Requirement: Give the records back in full, exactly as they read.

[Collected data entries]

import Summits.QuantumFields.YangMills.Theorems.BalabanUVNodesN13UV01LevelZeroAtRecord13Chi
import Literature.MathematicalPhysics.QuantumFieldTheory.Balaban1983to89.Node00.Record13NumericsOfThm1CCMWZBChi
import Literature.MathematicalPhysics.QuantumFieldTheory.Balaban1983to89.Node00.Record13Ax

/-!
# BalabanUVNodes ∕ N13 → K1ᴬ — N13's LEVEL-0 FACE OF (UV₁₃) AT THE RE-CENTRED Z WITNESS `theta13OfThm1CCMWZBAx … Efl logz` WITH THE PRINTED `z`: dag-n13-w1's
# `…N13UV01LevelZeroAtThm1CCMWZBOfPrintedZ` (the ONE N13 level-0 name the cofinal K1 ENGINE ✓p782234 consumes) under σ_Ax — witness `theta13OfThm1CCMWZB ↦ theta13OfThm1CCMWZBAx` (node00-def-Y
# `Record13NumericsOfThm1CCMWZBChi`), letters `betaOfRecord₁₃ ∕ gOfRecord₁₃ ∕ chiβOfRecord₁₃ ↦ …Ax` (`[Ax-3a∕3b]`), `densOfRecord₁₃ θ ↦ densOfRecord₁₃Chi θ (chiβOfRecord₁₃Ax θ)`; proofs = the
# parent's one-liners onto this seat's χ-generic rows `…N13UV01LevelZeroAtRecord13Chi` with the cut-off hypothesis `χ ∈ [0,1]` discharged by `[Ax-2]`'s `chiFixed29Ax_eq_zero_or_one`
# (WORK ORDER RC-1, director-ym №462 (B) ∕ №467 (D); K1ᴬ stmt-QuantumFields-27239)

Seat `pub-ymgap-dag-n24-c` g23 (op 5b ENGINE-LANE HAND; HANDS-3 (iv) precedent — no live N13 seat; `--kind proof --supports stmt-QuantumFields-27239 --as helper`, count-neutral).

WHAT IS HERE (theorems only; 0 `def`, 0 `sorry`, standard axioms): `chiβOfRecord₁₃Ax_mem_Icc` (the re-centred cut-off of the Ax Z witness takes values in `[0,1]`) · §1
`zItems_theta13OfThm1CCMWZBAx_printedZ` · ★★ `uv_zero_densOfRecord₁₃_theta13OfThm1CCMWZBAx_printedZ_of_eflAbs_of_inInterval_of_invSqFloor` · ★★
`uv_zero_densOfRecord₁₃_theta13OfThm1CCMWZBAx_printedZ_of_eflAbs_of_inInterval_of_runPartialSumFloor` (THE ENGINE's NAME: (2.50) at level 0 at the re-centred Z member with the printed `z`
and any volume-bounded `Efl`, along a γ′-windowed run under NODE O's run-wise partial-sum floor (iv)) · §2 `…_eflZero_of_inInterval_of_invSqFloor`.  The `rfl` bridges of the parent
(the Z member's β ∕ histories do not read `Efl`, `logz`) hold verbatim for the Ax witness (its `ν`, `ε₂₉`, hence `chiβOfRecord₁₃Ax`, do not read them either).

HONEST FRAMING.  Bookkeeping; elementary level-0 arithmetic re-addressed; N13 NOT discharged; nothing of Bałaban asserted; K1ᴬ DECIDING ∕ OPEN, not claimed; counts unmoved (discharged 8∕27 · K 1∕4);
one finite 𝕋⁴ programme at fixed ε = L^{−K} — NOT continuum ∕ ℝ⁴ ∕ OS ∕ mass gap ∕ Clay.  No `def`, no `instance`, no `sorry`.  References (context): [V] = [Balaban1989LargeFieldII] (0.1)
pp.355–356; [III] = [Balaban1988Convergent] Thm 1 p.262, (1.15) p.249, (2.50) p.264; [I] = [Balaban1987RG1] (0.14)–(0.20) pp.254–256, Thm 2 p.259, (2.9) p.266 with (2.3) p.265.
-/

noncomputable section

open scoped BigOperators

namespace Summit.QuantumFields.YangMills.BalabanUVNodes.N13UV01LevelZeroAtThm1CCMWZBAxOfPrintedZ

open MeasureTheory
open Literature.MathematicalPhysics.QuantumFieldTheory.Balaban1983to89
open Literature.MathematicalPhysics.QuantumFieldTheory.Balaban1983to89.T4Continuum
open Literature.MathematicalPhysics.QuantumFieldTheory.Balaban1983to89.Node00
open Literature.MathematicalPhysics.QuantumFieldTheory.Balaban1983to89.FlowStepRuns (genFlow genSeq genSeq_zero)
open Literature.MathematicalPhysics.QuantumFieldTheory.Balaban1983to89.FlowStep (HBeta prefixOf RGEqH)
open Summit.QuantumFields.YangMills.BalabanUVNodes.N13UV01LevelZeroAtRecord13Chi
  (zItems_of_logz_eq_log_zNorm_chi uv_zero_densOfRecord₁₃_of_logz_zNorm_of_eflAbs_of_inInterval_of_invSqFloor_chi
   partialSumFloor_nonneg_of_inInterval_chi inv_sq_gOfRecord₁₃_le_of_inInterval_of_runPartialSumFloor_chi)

Written solution:
import Summits.QuantumFields.YangMills.Theorems.BalabanUVNodesN13UV01LevelZeroAtRecord13Chi
import Literature.MathematicalPhysics.QuantumFieldTheory.Balaban1983to89.Node00.Record13NumericsOfThm1CCMWZBChi
import Literature.MathematicalPhysics.QuantumFieldTheory.Balaban1983to89.Node00.Record13Ax

/-!
# BalabanUVNodes ∕ N13 → K1ᴬ — N13's LEVEL-0 FACE OF (UV₁₃) AT THE RE-CENTRED Z WITNESS `theta13OfThm1CCMWZBAx … Efl logz` WITH THE PRINTED `z`: dag-n13-w1's
# `…N13UV01LevelZeroAtThm1CCMWZBOfPrintedZ` (the ONE N13 level-0 name the cofinal K1 ENGINE ✓p782234 consumes) under σ_Ax — witness `theta13OfThm1CCMWZB ↦ theta13OfThm1CCMWZBAx` (node00-def-Y
# `Record13NumericsOfThm1CCMWZBChi`), letters `betaOfRecord₁₃ ∕ gOfRecord₁₃ ∕ chiβOfRecord₁₃ ↦ …Ax` (`[Ax-3a∕3b]`), `densOfRecord₁₃ θ ↦ densOfRecord₁₃Chi θ (chiβOfRecord₁₃Ax θ)`; proofs = the
# parent's one-liners onto this seat's χ-generic rows `…N13UV01LevelZeroAtRecord13Chi` with the cut-off hypothesis `χ ∈ [0,1]` discharged by `[Ax-2]`'s `chiFixed29Ax_eq_zero_or_one`
# (WORK ORDER RC-1, director-ym №462 (B) ∕ №467 (D); K1ᴬ stmt-QuantumFields-27239)

Seat `pub-ymgap-dag-n24-c` g23 (op 5b ENGINE-LANE HAND; HANDS-3 (iv) precedent — no live N13 seat; `--kind proof --supports stmt-QuantumFields-27239 --as helper`, count-neutral).

WHAT IS HERE (theorems only; 0 `def`, 0 `sorry`, standard axioms): `chiβOfRecord₁₃Ax_mem_Icc` (the re-centred cut-off of the Ax Z witness takes values in `[0,1]`) · §1
`zItems_theta13OfThm1CCMWZBAx_printedZ` · ★★ `uv_zero_densOfRecord₁₃_theta13OfThm1CCMWZBAx_printedZ_of_eflAbs_of_inInterval_of_invSqFloor` · ★★
`uv_zero_densOfRecord₁₃_theta13OfThm1CCMWZBAx_printedZ_of_eflAbs_of_inInterval_of_runPartialSumFloor` (THE ENGINE's NAME: (2.50) at level 0 at the re-centred Z member with the printed `z`
and any volume-bounded `Efl`, along a γ′-windowed run under NODE O's run-wise partial-sum floor (iv)) · §2 `…_eflZero_of_inInterval_of_invSqFloor`.  The `rfl` bridges of the parent
(the Z member's β ∕ histories do not read `Efl`, `logz`) hold verbatim for the Ax witness (its `ν`, `ε₂₉`, hence `chiβOfRecord₁₃Ax`, do not read them either).

HONEST FRAMING.  Bookkeeping; elementary level-0 arithmetic re-addressed; N13 NOT discharged; nothing of Bałaban asserted; K1ᴬ DECIDING ∕ OPEN, not claimed; counts unmoved (discharged 8∕27 · K 1∕4);
one finite 𝕋⁴ programme at fixed ε = L^{−K} — NOT continuum ∕ ℝ⁴ ∕ OS ∕ mass gap ∕ Clay.  No `def`, no `instance`, no `sorry`.  References (context): [V] = [Balaban1989LargeFieldII] (0.1)
pp.355–356; [III] = [Balaban1988Convergent] Thm 1 p.262, (1.15) p.249, (2.50) p.264; [I] = [Balaban1987RG1] (0.14)–(0.20) pp.254–256, Thm 2 p.259, (2.9) p.266 with (2.3) p.265.
-/

noncomputable section

open scoped BigOperators

namespace Summit.QuantumFields.YangMills.BalabanUVNodes.N13UV01LevelZeroAtThm1CCMWZBAxOfPrintedZ

open MeasureTheory
open Literature.MathematicalPhysics.QuantumFieldTheory.Balaban1983to89
open Literature.MathematicalPhysics.QuantumFieldTheory.Balaban1983to89.T4Continuum
open Literature.MathematicalPhysics.QuantumFieldTheory.Balaban1983to89.Node00
open Literature.MathematicalPhysics.QuantumFieldTheory.Balaban1983to89.FlowStepRuns (genFlow genSeq genSeq_zero)
open Literature.MathematicalPhysics.QuantumFieldTheory.Balaban1983to89.FlowStep (HBeta prefixOf RGEqH)
open Summit.QuantumFields.YangMills.BalabanUVNodes.N13UV01LevelZeroAtRecord13Chi
  (zItems_of_logz_eq_log_zNorm_chi uv_zero_densOfRecord₁₃_of_logz_zNorm_of_eflAbs_of_inInterval_of_invSqFloor_chi
   partialSumFloor_nonneg_of_inInterval_chi inv_sq_gOfRecord₁₃_le_of_inInterval_of_runPartialSumFloor_chi)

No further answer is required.